Records supplied —
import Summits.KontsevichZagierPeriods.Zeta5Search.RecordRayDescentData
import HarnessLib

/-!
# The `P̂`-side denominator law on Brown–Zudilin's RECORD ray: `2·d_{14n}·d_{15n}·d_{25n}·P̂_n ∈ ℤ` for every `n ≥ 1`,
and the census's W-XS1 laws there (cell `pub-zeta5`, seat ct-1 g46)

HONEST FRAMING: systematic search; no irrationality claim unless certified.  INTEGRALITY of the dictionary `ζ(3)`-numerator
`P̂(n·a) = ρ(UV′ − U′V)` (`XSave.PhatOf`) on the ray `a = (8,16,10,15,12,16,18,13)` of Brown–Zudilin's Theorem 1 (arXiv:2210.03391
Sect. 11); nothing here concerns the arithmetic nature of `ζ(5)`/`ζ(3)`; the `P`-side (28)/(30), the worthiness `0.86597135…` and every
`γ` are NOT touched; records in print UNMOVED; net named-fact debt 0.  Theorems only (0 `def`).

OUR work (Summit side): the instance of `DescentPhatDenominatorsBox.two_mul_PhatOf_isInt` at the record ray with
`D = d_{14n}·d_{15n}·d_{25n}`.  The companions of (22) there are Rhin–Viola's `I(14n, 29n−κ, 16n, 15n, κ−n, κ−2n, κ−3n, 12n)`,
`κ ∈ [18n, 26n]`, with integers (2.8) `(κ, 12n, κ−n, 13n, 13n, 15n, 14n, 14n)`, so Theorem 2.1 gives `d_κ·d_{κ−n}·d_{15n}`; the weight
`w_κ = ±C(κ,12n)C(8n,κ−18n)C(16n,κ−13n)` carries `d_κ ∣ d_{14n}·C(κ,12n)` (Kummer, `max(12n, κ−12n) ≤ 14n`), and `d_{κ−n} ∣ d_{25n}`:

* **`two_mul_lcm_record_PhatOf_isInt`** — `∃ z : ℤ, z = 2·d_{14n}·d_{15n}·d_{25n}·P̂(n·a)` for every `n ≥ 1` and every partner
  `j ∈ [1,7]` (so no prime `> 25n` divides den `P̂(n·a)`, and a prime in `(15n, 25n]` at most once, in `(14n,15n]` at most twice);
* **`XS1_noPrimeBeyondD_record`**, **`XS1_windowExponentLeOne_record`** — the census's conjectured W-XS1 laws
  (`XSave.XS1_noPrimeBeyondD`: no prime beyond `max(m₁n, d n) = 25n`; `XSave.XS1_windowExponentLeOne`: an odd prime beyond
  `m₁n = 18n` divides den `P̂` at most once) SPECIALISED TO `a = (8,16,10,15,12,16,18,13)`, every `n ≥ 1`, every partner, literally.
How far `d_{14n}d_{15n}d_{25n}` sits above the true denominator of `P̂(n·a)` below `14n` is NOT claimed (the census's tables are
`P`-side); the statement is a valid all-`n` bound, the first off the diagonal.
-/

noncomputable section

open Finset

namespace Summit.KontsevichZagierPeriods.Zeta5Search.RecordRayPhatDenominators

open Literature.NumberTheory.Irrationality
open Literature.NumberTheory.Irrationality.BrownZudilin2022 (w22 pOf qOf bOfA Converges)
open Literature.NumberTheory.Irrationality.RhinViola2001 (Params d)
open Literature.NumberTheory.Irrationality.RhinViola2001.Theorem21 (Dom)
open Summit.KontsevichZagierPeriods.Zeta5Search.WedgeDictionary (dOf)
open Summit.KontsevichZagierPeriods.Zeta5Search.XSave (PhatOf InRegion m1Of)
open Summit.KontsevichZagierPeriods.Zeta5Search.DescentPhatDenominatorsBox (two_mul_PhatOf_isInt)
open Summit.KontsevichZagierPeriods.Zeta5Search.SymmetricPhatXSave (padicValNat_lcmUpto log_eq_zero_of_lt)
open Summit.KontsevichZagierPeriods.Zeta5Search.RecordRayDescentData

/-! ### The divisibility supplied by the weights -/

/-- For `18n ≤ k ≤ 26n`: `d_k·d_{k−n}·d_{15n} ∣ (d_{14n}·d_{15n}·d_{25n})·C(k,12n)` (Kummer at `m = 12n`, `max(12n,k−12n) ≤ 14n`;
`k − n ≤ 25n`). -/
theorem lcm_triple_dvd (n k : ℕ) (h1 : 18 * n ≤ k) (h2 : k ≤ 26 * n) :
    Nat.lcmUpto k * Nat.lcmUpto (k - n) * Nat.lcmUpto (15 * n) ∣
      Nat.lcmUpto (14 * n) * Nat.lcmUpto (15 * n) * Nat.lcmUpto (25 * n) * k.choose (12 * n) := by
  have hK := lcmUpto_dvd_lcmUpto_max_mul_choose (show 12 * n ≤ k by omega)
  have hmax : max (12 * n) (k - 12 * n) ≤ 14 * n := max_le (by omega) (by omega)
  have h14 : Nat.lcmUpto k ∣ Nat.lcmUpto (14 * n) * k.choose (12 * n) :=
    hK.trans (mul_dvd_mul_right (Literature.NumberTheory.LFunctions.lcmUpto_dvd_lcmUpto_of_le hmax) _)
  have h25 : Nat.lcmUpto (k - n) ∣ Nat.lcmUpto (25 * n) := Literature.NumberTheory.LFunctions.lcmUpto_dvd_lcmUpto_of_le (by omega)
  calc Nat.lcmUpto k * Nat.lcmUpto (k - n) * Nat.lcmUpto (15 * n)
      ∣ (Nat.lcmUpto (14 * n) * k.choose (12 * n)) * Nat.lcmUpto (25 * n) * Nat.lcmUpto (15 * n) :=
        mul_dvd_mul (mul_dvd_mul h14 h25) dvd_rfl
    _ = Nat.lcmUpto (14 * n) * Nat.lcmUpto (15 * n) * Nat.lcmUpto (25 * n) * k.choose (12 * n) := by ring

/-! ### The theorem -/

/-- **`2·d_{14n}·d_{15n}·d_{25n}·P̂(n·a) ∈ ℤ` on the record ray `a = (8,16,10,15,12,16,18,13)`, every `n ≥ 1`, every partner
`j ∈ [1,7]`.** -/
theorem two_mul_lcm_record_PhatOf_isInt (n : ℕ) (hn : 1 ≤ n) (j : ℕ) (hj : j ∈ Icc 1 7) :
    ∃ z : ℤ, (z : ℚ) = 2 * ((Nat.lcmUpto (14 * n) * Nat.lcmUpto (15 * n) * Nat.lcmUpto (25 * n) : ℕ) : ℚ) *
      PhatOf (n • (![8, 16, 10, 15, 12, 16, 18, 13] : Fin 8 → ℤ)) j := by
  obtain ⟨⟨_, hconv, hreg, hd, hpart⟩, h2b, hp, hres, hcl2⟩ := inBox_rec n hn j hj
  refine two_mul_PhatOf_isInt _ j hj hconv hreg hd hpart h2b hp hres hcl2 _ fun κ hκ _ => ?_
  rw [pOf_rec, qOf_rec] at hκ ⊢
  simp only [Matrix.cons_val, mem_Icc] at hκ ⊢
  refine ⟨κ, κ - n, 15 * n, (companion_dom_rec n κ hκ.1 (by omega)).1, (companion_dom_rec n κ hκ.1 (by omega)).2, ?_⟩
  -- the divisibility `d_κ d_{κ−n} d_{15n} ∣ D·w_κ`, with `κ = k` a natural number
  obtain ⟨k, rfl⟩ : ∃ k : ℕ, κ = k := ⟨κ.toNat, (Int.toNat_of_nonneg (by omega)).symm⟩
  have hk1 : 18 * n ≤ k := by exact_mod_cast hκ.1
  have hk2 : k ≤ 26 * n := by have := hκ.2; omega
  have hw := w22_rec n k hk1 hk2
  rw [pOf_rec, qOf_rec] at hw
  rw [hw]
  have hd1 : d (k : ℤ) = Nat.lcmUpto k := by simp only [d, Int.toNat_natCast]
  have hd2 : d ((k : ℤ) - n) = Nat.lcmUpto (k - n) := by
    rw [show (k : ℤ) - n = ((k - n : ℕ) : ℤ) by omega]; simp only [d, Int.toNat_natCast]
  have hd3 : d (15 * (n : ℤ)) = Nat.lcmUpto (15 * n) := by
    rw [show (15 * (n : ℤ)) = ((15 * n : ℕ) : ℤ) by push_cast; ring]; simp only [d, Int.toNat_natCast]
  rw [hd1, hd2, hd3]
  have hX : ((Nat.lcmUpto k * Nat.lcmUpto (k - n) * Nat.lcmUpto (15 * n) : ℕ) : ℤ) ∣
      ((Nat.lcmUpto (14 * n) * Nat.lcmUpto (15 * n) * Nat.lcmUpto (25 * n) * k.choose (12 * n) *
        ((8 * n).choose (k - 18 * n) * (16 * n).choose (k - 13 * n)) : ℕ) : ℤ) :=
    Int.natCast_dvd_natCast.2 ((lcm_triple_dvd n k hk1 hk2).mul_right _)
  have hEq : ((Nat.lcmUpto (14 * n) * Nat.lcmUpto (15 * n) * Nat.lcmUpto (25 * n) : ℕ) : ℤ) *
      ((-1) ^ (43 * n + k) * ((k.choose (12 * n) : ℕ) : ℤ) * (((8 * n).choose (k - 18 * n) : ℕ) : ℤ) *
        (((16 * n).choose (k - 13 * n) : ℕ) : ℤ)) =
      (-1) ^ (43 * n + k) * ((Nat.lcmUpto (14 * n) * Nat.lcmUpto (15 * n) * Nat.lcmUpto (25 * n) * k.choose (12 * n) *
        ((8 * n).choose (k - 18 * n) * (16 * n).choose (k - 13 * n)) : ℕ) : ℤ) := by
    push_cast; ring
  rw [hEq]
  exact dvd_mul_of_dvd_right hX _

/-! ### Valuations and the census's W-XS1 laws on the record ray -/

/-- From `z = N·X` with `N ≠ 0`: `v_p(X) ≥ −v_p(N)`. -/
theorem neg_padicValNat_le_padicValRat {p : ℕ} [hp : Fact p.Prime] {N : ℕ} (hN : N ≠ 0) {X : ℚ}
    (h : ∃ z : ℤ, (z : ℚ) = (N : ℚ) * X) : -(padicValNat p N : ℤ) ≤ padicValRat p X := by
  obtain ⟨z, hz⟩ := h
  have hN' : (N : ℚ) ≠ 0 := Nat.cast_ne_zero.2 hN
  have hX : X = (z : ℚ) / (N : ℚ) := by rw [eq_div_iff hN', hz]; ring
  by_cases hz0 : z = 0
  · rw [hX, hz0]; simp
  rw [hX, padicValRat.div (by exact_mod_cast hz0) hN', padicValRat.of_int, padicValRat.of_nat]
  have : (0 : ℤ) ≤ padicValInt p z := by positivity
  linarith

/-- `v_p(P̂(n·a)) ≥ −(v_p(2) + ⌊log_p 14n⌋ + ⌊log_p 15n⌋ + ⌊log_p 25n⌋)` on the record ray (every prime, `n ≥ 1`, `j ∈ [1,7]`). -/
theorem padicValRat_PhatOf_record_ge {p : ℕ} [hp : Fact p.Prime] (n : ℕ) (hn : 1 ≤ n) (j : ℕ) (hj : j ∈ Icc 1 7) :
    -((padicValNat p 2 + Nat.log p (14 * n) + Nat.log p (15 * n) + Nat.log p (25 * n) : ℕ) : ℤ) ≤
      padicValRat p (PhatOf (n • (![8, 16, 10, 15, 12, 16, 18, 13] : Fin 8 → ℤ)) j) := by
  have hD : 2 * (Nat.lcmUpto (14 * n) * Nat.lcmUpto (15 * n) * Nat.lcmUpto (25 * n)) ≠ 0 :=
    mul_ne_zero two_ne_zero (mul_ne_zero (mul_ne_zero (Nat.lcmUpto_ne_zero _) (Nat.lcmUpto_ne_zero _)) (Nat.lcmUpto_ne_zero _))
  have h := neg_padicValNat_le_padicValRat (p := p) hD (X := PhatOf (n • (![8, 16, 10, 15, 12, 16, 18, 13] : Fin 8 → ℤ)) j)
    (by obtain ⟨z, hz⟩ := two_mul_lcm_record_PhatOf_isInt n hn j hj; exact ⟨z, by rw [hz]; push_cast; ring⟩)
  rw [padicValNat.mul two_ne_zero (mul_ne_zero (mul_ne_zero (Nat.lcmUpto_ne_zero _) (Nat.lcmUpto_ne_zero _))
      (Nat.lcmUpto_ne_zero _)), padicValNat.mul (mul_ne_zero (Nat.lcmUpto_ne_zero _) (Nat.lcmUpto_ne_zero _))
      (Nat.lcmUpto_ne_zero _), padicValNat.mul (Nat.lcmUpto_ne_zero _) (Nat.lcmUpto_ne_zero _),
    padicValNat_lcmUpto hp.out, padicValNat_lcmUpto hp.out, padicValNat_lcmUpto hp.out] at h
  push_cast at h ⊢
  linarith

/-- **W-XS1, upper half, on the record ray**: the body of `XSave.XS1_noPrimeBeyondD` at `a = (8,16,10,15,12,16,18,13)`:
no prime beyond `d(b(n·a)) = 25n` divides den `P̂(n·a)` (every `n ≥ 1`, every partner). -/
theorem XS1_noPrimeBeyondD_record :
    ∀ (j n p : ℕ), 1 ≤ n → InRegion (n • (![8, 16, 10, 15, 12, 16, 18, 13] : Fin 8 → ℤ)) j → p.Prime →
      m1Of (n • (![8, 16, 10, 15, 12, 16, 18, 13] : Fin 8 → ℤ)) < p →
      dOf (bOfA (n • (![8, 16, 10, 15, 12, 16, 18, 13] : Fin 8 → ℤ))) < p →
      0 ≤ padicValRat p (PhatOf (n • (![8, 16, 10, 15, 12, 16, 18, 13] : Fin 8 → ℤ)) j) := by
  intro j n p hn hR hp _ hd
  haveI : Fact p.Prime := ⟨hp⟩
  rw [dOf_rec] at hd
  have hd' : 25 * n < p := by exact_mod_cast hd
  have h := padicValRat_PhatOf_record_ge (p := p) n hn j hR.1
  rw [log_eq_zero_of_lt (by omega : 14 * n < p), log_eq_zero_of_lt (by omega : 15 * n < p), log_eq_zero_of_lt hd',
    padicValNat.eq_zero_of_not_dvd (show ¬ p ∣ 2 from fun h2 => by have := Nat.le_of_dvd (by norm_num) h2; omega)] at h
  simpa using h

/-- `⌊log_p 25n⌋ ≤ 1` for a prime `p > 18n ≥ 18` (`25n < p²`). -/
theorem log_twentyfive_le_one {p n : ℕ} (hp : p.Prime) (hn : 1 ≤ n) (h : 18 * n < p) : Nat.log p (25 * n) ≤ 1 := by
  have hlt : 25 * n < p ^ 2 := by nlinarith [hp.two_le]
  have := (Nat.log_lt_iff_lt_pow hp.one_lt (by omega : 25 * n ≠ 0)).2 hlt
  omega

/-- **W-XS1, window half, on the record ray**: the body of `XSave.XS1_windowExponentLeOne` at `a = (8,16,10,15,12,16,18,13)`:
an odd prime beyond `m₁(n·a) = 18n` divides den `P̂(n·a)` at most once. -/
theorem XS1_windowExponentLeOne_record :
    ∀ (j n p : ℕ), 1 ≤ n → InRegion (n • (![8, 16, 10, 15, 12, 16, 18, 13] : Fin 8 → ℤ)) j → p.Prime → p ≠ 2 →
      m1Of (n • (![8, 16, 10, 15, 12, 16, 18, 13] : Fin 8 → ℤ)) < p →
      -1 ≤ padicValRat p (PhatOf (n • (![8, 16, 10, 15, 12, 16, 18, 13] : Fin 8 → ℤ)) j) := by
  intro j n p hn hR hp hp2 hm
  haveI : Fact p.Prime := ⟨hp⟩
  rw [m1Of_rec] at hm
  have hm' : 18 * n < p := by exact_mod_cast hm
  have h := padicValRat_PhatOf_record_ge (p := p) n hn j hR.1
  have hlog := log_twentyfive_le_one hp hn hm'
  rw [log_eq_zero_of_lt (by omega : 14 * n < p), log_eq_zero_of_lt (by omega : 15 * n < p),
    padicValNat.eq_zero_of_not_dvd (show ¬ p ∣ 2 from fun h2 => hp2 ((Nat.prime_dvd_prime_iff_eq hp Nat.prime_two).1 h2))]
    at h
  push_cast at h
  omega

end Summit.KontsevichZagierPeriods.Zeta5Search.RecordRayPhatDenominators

What needs to be done — Each line from the one that contains "have hlog := log_twentyfive_le_one" to the end of the data should be set down exactly, both ends included.

Solved problem —
  have hlog := log_twentyfive_le_one hp hn hm'
  rw [log_eq_zero_of_lt (by omega : 14 * n < p), log_eq_zero_of_lt (by omega : 15 * n < p),
    padicValNat.eq_zero_of_not_dvd (show ¬ p ∣ 2 from fun h2 => hp2 ((Nat.prime_dvd_prime_iff_eq hp Nat.prime_two).1 h2))]
    at h
  push_cast at h
  omega

end Summit.KontsevichZagierPeriods.Zeta5Search.RecordRayPhatDenominators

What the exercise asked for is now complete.